## Required action
Repeat only the lines below from the one containing "have hm0 : 0 < m := hpos kmin hkminK" through the one containing "exact hca.eventually (Ioi_mem_nhds", inclusive, exactly as written.

## Source data
import Summits.SmoothPoincare4.SmoothPoincare4.Theses.InformationMetricHadamard
import Summits.SmoothPoincare4.SmoothPoincare4.Theorems.InformationMetricHadamardC0AhRecognitionStubNormSubLeEdist
import Mathlib.Topology.MetricSpace.HausdorffDistance

/-!
# Line `core-distance-morse`, crux `InformationMetricHadamard.C0AhRecognition` (stmt-SmoothPoincare4-6015) — stub E1, helpers 4 and 5: regular directions with margin (near and far field)

In the polar package (`d_G(p, Ex p u) = |u|_{G_p}` and the CAT(0) comparison
`|(Ex z)⁻¹ p − (Ex z)⁻¹ q|_{G_z} ≤ d_G(p, q)` of helper 1), write `V_p(z) = (Ex z)⁻¹ p`
(`|V_p(z)|_{G_z} = d(z, p)`). Polarisation gives the comparison law of cosines
`G_z(V_p, V_q) ≥ (d(z,p)² + d(z,q)² − d(p,q)²)/2` (`val_symm_symm_ge`). Two consequences used by
the apex stub (Grove–Shiohama 1977, §1; Petersen 2016, §12.1):

* `helper_gradientLikeField_4` — NEAR FIELD: if nearest points on the compact `K` of every
  `y ∉ K` are `ρ · d(y, K)`-close (`ρ < √2`) and `2μ < 2 − ρ₊²`, then around every `z₀` with
  `d(z₀, K) > 0` and a nearest point `k₁`, there are an open `O ∋ z₀` and `η₀ > 0` such that for
  `z ∈ O` and every `η₀`-almost nearest point `k` of `z`: `μ d(z,k₁) d(z,k) ≤ G_z(V_{k₁}, V_k)`
  (compactness of `K` + continuity; `z ≠ k₁` on `O`).
* `helper_gradientLikeField_5` — FAR FIELD: if `d(o, k) ≤ D` and `d(o, z) ≥ 2D` then
  `½ d(o,z) d(z,k) ≤ G_z(V_o, V_k)`.

Everything is proved (kind = proof); no definitions.
-/

noncomputable section

-- the prescribed namespace `Summit.<P>.<Sub>.…` duplicates `SmoothPoincare4` (P = Sub)
set_option linter.dupNamespace false

open scoped Manifold ContDiff Topology ENNReal NNReal
open Set Function Bundle Filter

namespace Summit.SmoothPoincare4.SmoothPoincare4.Cruxes.C0AhRecognition.CoreDistanceMorse

open Literature.Geometry.Lorentzian (PseudoRiemannianMetric)

section LawOfCosines

variable {W : Type} [TopologicalSpace W] [T2Space W] [SecondCountableTopology W]
  [ChartedSpace (EuclideanSpace ℝ (Fin 5)) W] [IsManifold (𝓡 5) ∞ W]
  (G : PseudoRiemannianMetric (𝓡 5) ∞ (EuclideanSpace ℝ (Fin 5)) (TangentSpace (𝓡 5) : W → Type _))
  (hG : G.IsRiemannian) (Ex : W → (EuclideanSpace ℝ (Fin 5) ≃ₘ^∞⟮𝓡 5, 𝓡 5⟯ W))
  (hpol : ∀ (p : W) (u : EuclideanSpace ℝ (Fin 5)),
    G.edist hG p (Ex p u) = ENNReal.ofReal (Real.sqrt (G.val p u u)))
  (hlip : ∀ (y p q : W), ENNReal.ofReal (Real.sqrt
      (G.val y ((Ex y).symm p - (Ex y).symm q) ((Ex y).symm p - (Ex y).symm q))) ≤
    G.edist hG p q)

omit [T2Space W] [SecondCountableTopology W] in
include hpol in
/-- In the polar package, `d_G(z, p) = |(Ex z)⁻¹ p|_{G_z}`: the real distance is the square root
of `G_z(V_p, V_p)`, `V_p = (Ex z)⁻¹ p`. [folklore] -/
theorem toReal_edist_eq_sqrt_val_symm (z p : W) :
    (G.edist hG z p).toReal = Real.sqrt (G.val z ((Ex z).symm p) ((Ex z).symm p)) := by
  have h := hpol z ((Ex z).symm p)
  rw [(Ex z).apply_symm_apply] at h
  rw [h, ENNReal.toReal_ofReal (Real.sqrt_nonneg _)]

omit [T2Space W] [SecondCountableTopology W] in
include hpol in
/-- In the polar package all distances are finite. [folklore] -/
theorem edist_ne_top_of_polar (z p : W) : G.edist hG z p ≠ ⊤ := by
  have h := hpol z ((Ex z).symm p)
  rw [(Ex z).apply_symm_apply] at h
  rw [h]
  exact ENNReal.ofReal_ne_top

omit [T2Space W] [SecondCountableTopology W] in
include hpol hlip in
/-- **Comparison law of cosines (CAT(0) form).** In the polar package with the `1`-Lipschitz
inverse, `G_z(V_p, V_q) ≥ (d(z,p)² + d(z,q)² − d(p,q)²)/2` for `V_p = (Ex z)⁻¹ p`,
`V_q = (Ex z)⁻¹ q` (polarisation of `|V_p − V_q|²_{G_z} ≤ d(p,q)²`).
[cite: BridsonHaefliger1999, Ch. II.1, Prop. 1.7 (4)] -/
theorem val_symm_symm_ge (z p q : W) :
    ((G.edist hG z p).toReal ^ 2 + (G.edist hG z q).toReal ^ 2 - (G.edist hG p q).toReal ^ 2) / 2
      ≤ G.val z ((Ex z).symm p) ((Ex z).symm q) := by
  set B : EuclideanSpace ℝ (Fin 5) →L[ℝ] EuclideanSpace ℝ (Fin 5) →L[ℝ] ℝ := G.val z with hB
  have hBv : ∀ v w : EuclideanSpace ℝ (Fin 5), B v w = G.val z v w := fun _ _ ↦ rfl
  have hBs : ∀ v w : EuclideanSpace ℝ (Fin 5), B v w = B w v := fun v w ↦ G.symm z v w
  have hnn : ∀ v : EuclideanSpace ℝ (Fin 5), 0 ≤ B v v := fun v ↦ by
    by_cases hv : v = 0
    · subst hv; simp
    · exact (hG z v hv).le
  set Vp : EuclideanSpace ℝ (Fin 5) := (Ex z).symm p
  set Vq : EuclideanSpace ℝ (Fin 5) := (Ex z).symm q
  -- the three squared lengths
  have hp2 : (G.edist hG z p).toReal ^ 2 = B Vp Vp := by
    rw [toReal_edist_eq_sqrt_val_symm G hG Ex hpol z p]
    exact Real.sq_sqrt (hnn Vp)
  have hq2 : (G.edist hG z q).toReal ^ 2 = B Vq Vq := by
    rw [toReal_edist_eq_sqrt_val_symm G hG Ex hpol z q]
    exact Real.sq_sqrt (hnn Vq)
  have hpq : B (Vp - Vq) (Vp - Vq) ≤ (G.edist hG p q).toReal ^ 2 := by
    have h1 := hlip z p q
    have h2 : Real.sqrt (B (Vp - Vq) (Vp - Vq)) ≤ (G.edist hG p q).toReal :=
      (ENNReal.ofReal_le_iff_le_toReal (edist_ne_top_of_polar G hG Ex hpol p q)).1 h1
    have h3 := pow_le_pow_left₀ (Real.sqrt_nonneg _) h2 2
    rwa [Real.sq_sqrt (hnn _)] at h3
  -- polarisation
  have hpolar : B (Vp - Vq) (Vp - Vq) = B Vp Vp - 2 * B Vp Vq + B Vq Vq := by
    rw [B.map_sub₂, map_sub, map_sub, hBs Vq Vp]
    ring
  rw [← hBv, hp2, hq2]
  linarith

end LawOfCosines

set_option maxHeartbeats 1600000 in
/-- **E1 helper 5 (far field: the radial direction is regular).** In the polar package with the
`1`-Lipschitz inverse: if `d(o, k) ≤ D` (`D ≥ 0`) and `d(o, z) ≥ 2D`, then
`½ d(o,z) d(z,k) ≤ G_z((Ex z)⁻¹ o, (Ex z)⁻¹ k)` (comparison law of cosines: with `r = d(o,z)`,
`d = d(z,k)`, `G_z(V_o, V_k) ≥ (r² + d² − D²)/2 ≥ r d/2`).
[cite: GroveShiohama1977, §1; Petersen2016, §12.1] -/
theorem helper_gradientLikeField_5 :
    ∀ (W : Type) [TopologicalSpace W] [T2Space W] [SecondCountableTopology W]
    [ChartedSpace (EuclideanSpace ℝ (Fin 5)) W] [IsManifold (𝓡 5) ∞ W]
    (G : Literature.Geometry.Lorentzian.PseudoRiemannianMetric (𝓡 5) ∞ (EuclideanSpace ℝ (Fin 5))
      (TangentSpace (𝓡 5) : W → Type _)) (hG : G.IsRiemannian)
    (Ex : W → (EuclideanSpace ℝ (Fin 5) ≃ₘ^∞⟮𝓡 5, 𝓡 5⟯ W)),
    (∀ (p : W) (u : EuclideanSpace ℝ (Fin 5)),
      G.edist hG p (Ex p u) = ENNReal.ofReal (Real.sqrt (G.val p u u))) →
    (∀ (y p q : W), ENNReal.ofReal (Real.sqrt
        (G.val y ((Ex y).symm p - (Ex y).symm q) ((Ex y).symm p - (Ex y).symm q))) ≤
      G.edist hG p q) →
    ∀ (o z k : W) (D : ℝ), 0 ≤ D → G.edist hG o k ≤ ENNReal.ofReal D →
      ENNReal.ofReal (2 * D) ≤ G.edist hG o z →
      1 / 2 * (G.edist hG o z).toReal * (G.edist hG z k).toReal ≤
        G.val z ((Ex z).symm o) ((Ex z).symm k) := by
  intro W _ _ _ _ _ G hG Ex hpol hlip o z k D hD hok hoz
  have hcos := val_symm_symm_ge G hG Ex hpol hlip z o k
  have hfin := edist_ne_top_of_polar G hG Ex hpol
  set r : ℝ := (G.edist hG o z).toReal with hr
  set d : ℝ := (G.edist hG z k).toReal with hd
  have hzo : (G.edist hG z o).toReal = r := by rw [hr, G.edist_comm hG]
  have hr0 : 2 * D ≤ r := (ENNReal.ofReal_le_iff_le_toReal (hfin o z)).1 hoz
  have hd0 : 0 ≤ d := ENNReal.toReal_nonneg
  have hDk : (G.edist hG o k).toReal ≤ D := by
    have := ENNReal.toReal_mono ENNReal.ofReal_ne_top hok
    rwa [ENNReal.toReal_ofReal hD] at this
  have hDk0 : 0 ≤ (G.edist hG o k).toReal := ENNReal.toReal_nonneg
  rw [hzo] at hcos
  have h1 : (G.edist hG o k).toReal ^ 2 ≤ D ^ 2 := pow_le_pow_left₀ hDk0 hDk 2
  nlinarith [hcos, h1, sq_nonneg (d - r / 2)]

set_option maxHeartbeats 1600000 in
/-- **E1 helper 4 (near field: the direction away from a nearest point is regular, with margin,
for all almost-nearest points, locally uniformly).** In the polar package with the `1`-Lipschitz
inverse, let `K` be compact with the `ρ`-spread property (nearest points of `y ∉ K` are
`ρ d(y,K)`-close) and let `0 < μ`, `2μ < 2 − (ρ₊)²`. If `d(z₀, K) > 0` and `k₁ ∈ K` is a nearest
point of `z₀`, there are an open `O ∋ z₀` and `η₀ > 0` such that for all `z ∈ O`: `z ≠ k₁`, and
for every `k ∈ K` with `d(z,k) ≤ d(z,K) + η₀`, `μ d(z,k₁) d(z,k) ≤ G_z((Ex z)⁻¹ k₁, (Ex z)⁻¹ k)`
(at `z₀` and an exact nearest `k` the law of cosines and the spread give the margin
`d² (2 − ρ₊² − 2μ) > 0`; compactness of `K` and continuity propagate it).
[cite: GroveShiohama1977, §1; Petersen2016, §12.1 Prop. 12.1.2] -/
theorem helper_gradientLikeField_4 :
    ∀ (W : Type) [TopologicalSpace W] [T2Space W] [SecondCountableTopology W]
    [ChartedSpace (EuclideanSpace ℝ (Fin 5)) W] [IsManifold (𝓡 5) ∞ W]
    (G : Literature.Geometry.Lorentzian.PseudoRiemannianMetric (𝓡 5) ∞ (EuclideanSpace ℝ (Fin 5))
      (TangentSpace (𝓡 5) : W → Type _)) (hG : G.IsRiemannian)
    (Ex : W → (EuclideanSpace ℝ (Fin 5) ≃ₘ^∞⟮𝓡 5, 𝓡 5⟯ W)),
    (∀ (p : W) (u : EuclideanSpace ℝ (Fin 5)),
      G.edist hG p (Ex p u) = ENNReal.ofReal (Real.sqrt (G.val p u u))) →
    (∀ (y p q : W), ENNReal.ofReal (Real.sqrt
        (G.val y ((Ex y).symm p - (Ex y).symm q) ((Ex y).symm p - (Ex y).symm q))) ≤
      G.edist hG p q) →
    ∀ (K : Set W), IsCompact K → ∀ (ρ μ : ℝ), 0 < μ → 2 * μ < 2 - (max ρ 0) ^ 2 →
      (∀ y ∈ Kᶜ, ∀ k₁ ∈ K, ∀ k₂ ∈ K,
        G.edist hG y k₁ = ⨅ k ∈ K, G.edist hG y k → G.edist hG y k₂ = ⨅ k ∈ K, G.edist hG y k →
        G.edist hG k₁ k₂ ≤ ENNReal.ofReal ρ * ⨅ k ∈ K, G.edist hG y k) →
      ∀ (z₀ k₁ : W), k₁ ∈ K → 0 < ⨅ k ∈ K, G.edist hG z₀ k →
        G.edist hG z₀ k₁ = ⨅ k ∈ K, G.edist hG z₀ k →
        ∃ O : Set W, IsOpen O ∧ z₀ ∈ O ∧ ∃ η₀ : ℝ, 0 < η₀ ∧ ∀ z ∈ O, z ≠ k₁ ∧
          ∀ k ∈ K, G.edist hG z k ≤ (⨅ k' ∈ K, G.edist hG z k') + ENNReal.ofReal η₀ →
            μ * (G.edist hG z k₁).toReal * (G.edist hG z k).toReal ≤
              G.val z ((Ex z).symm k₁) ((Ex z).symm k) := by
  intro W _ _ _ _ _ G hG Ex hpol hlip K hK ρ μ hμ hμρ hspread z₀ k₁ hk₁ hf0 hnear
  have hcos := val_symm_symm_ge G hG Ex hpol hlip
  have hfinG := edist_ne_top_of_polar G hG Ex hpol
  -- the distance structure of `(W, G)`; `f = infEDist(·, K)`
  letI := G.riemannianBundle hG
  haveI := G.isContinuousRiemannianBundle hG
  haveI : LocallyCompactSpace W := ChartedSpace.locallyCompactSpace (EuclideanSpace ℝ (Fin 5)) W
  letI : PseudoEMetricSpace W := .ofRiemannianMetric (𝓡 5) W
  have hed : ∀ y z : W, G.edist hG y z = edist y z := fun _ _ ↦ rfl
  set f : W → ℝ≥0∞ := fun y ↦ ⨅ k ∈ K, G.edist hG y k with hf
  have hfE : ∀ y : W, f y = Metric.infEDist y K := fun _ ↦ rfl
  have hfin : ∀ y z : W, edist y z ≠ ⊤ := fun y z ↦ hfinG y z
  have hffin : ∀ y : W, f y ≠ ⊤ := fun y ↦
    ne_top_of_le_ne_top (hfin y k₁) (by rw [hfE]; exact Metric.infEDist_le_edist_of_mem hk₁)
  have hfle : ∀ (y : W), ∀ k ∈ K, f y ≤ edist y k := fun y k hk ↦ by
    rw [hfE]; exact Metric.infEDist_le_edist_of_mem hk
  -- real versions and their continuity
  set dR : W → W → ℝ := fun y z ↦ (edist y z).toReal with hdR
  set fR : W → ℝ := fun y ↦ (f y).toReal with hfR
  have hdRc : Continuous fun p : W × W ↦ dR p.1 p.2 :=
    ENNReal.continuousOn_toReal.comp_continuous continuous_edist fun p ↦ hfin p.1 p.2
  have hfc : Continuous f := by
    have : Continuous fun y : W ↦ Metric.infEDist y K := Metric.continuous_infEDist
    exact this
  have hfRc : Continuous fR := ENNReal.continuousOn_toReal.comp_continuous hfc fun y ↦ hffin y
  -- data at `z₀`
  set T : ℝ := fR z₀ with hT
  have hT0 : 0 < T := ENNReal.toReal_pos hf0.ne' (hffin z₀)
  have hz₀K : z₀ ∈ Kᶜ := by
    intro hz
    have : f z₀ ≤ edist z₀ z₀ := hfle z₀ z₀ hz
    rw [edist_self, nonpos_iff_eq_zero] at this
    exact hf0.ne' this
  have hd1 : dR z₀ k₁ = T := by
    show (edist z₀ k₁).toReal = (f z₀).toReal
    rw [← hed, hnear]
  set ρp : ℝ := max ρ 0 with hρp
  have hρp0 : 0 ≤ ρp := le_max_right _ _
  -- the margin function `Θ` and the gap function `Λ = max Θ (d - f)`
  set Θ : W → W → ℝ := fun z k ↦
    dR z k₁ ^ 2 + dR z k ^ 2 - dR k₁ k ^ 2 - 2 * μ * dR z k₁ * dR z k with hΘ
  set Λ : W → W → ℝ := fun z k ↦ max (Θ z k) (dR z k - fR z) with hΛ
  have hΛc : Continuous fun p : W × W ↦ Λ p.1 p.2 := by
    have h1 : Continuous fun p : W × W ↦ dR p.1 k₁ :=
      hdRc.comp (continuous_fst.prodMk continuous_const)
    have h2 : Continuous fun p : W × W ↦ dR k₁ p.2 :=
      hdRc.comp (continuous_const.prodMk continuous_snd)
    have h3 : Continuous fun p : W × W ↦ fR p.1 := hfRc.comp continuous_fst
    exact ((((h1.pow 2).add (hdRc.pow 2)).sub (h2.pow 2)).sub
      (((continuous_const.mul h1).mul hdRc))).max (hdRc.sub h3)
  -- ### at `z₀`: `Λ(z₀, k) > 0` for every `k ∈ K`
  have hpos : ∀ k ∈ K, 0 < Λ z₀ k := by
    intro k hk
    have hge : fR z₀ ≤ dR z₀ k := ENNReal.toReal_mono (hfin _ _) (hfle z₀ k hk)
    rcases hge.lt_or_eq with hlt | heq
    · exact lt_max_of_lt_right (by linarith)
    · -- `k` is an exact nearest point: spread + law of cosines
      have hkn : G.edist hG z₀ k = ⨅ k' ∈ K, G.edist hG z₀ k' := by
        show edist z₀ k = f z₀
        exact (ENNReal.toReal_eq_toReal_iff' (hfin _ _) (hffin _)).1 heq.symm
      have hsp := hspread z₀ hz₀K k₁ hk₁ k hk hnear hkn
      have hsp' : dR k₁ k ≤ ρp * T := by
        have h1 := ENNReal.toReal_mono (ENNReal.mul_ne_top ENNReal.ofReal_ne_top (hffin z₀)) hsp
        rw [ENNReal.toReal_mul, ENNReal.toReal_ofReal'] at h1
        exact h1
      have hdk : dR z₀ k = T := heq.symm
      have hΘ0 : 0 < Θ z₀ k := by
        show 0 < dR z₀ k₁ ^ 2 + dR z₀ k ^ 2 - dR k₁ k ^ 2 - 2 * μ * dR z₀ k₁ * dR z₀ k
        rw [hd1, hdk]
        have h1 : dR k₁ k ^ 2 ≤ (ρp * T) ^ 2 := pow_le_pow_left₀ ENNReal.toReal_nonneg hsp' 2
        have h2 : 0 < T ^ 2 * (2 - ρp ^ 2 - 2 * μ) := mul_pos (pow_pos hT0 2) (by linarith)
        nlinarith [h1, h2]
      exact lt_max_of_lt_left hΘ0
  -- a uniform positive lower bound `m` on the compact `K`
  obtain ⟨kmin, hkminK, hkmin⟩ := hK.exists_isMinOn ⟨k₁, hk₁⟩
    ((hΛc.comp (continuous_const.prodMk continuous_id)).continuousOn :
      ContinuousOn (fun k : W ↦ Λ z₀ k) K)
  set m : ℝ := Λ z₀ kmin with hm
  have hm0 : 0 < m := hpos kmin hkminK
  have hmle : ∀ k ∈ K, m ≤ Λ z₀ k := fun k hk ↦ hkmin hk
  -- ### propagate to a neighbourhood of `z₀`, uniformly in `k ∈ K`
  have hev : ∀ᶠ z in 𝓝 z₀, ∀ k ∈ K, m / 2 < Λ z k := by
    apply hK.eventually_forall_of_forall_eventually
    intro k hk
    have hca : ContinuousAt (fun p : W × W ↦ Λ p.1 p.2) (z₀, k) := hΛc.continuousAt
    exact hca.eventually (Ioi_mem_nhds (by linarith [hmle k hk]))
  have hev2 : ∀ᶠ z in 𝓝 z₀, T / 2 < fR z :=
    hfRc.continuousAt.eventually (Ioi_mem_nhds (by linarith))
  obtain ⟨O, hO, hOo, hz₀O⟩ := eventually_nhds_iff.1 (hev.and hev2)
  refine ⟨O, hOo, hz₀O, m / 2, by linarith, fun z hz ↦ ⟨?_, fun k hk hkal ↦ ?_⟩⟩
  · -- `z ≠ k₁`
    intro hzk
    have h1 : T / 2 < fR z := (hO z hz).2
    have h2 : fR z ≤ dR z k₁ := ENNReal.toReal_mono (hfin _ _) (hfle z k₁ hk₁)
    have h3 : dR z k₁ = 0 := by
      show (edist z k₁).toReal = 0
      rw [hzk, edist_self, ENNReal.toReal_zero]
    linarith
  · -- the margin at an almost-nearest point
    have h1 : m / 2 < Λ z k := (hO z hz).1 k hk
    have h2 : dR z k - fR z ≤ m / 2 := by
      have h3 := ENNReal.toReal_mono (ENNReal.add_ne_top.2 ⟨hffin z, ENNReal.ofReal_ne_top⟩) hkal
      rw [ENNReal.toReal_add (hffin z) ENNReal.ofReal_ne_top,
        ENNReal.toReal_ofReal (by linarith)] at h3
      change dR z k ≤ fR z + m / 2 at h3
      linarith
    have h3 : m / 2 < Θ z k := by
      rcases le_or_gt (Θ z k) (dR z k - fR z) with hle | hgt
      · have : Λ z k = dR z k - fR z := max_eq_right hle
        linarith
      · have : Λ z k = Θ z k := max_eq_left hgt.le
        linarith
    have h4 : 0 < dR z k₁ ^ 2 + dR z k ^ 2 - dR k₁ k ^ 2 - 2 * μ * dR z k₁ * dR z k := by
      have : (0 : ℝ) < Θ z k := by linarith
      exact this
    have h5 := hcos z k₁ k
    change (dR z k₁ ^ 2 + dR z k ^ 2 - dR k₁ k ^ 2) / 2 ≤ _ at h5
    change μ * dR z k₁ * dR z k ≤ _
    linarith

end Summit.SmoothPoincare4.SmoothPoincare4.Cruxes.C0AhRecognition.CoreDistanceMorse

end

## Exercise solution
  have hm0 : 0 < m := hpos kmin hkminK
  have hmle : ∀ k ∈ K, m ≤ Λ z₀ k := fun k hk ↦ hkmin hk
  -- ### propagate to a neighbourhood of `z₀`, uniformly in `k ∈ K`
  have hev : ∀ᶠ z in 𝓝 z₀, ∀ k ∈ K, m / 2 < Λ z k := by
    apply hK.eventually_forall_of_forall_eventually
    intro k hk
    have hca : ContinuousAt (fun p : W × W ↦ Λ p.1 p.2) (z₀, k) := hΛc.continuousAt
    exact hca.eventually (Ioi_mem_nhds (by linarith [hmle k hk]))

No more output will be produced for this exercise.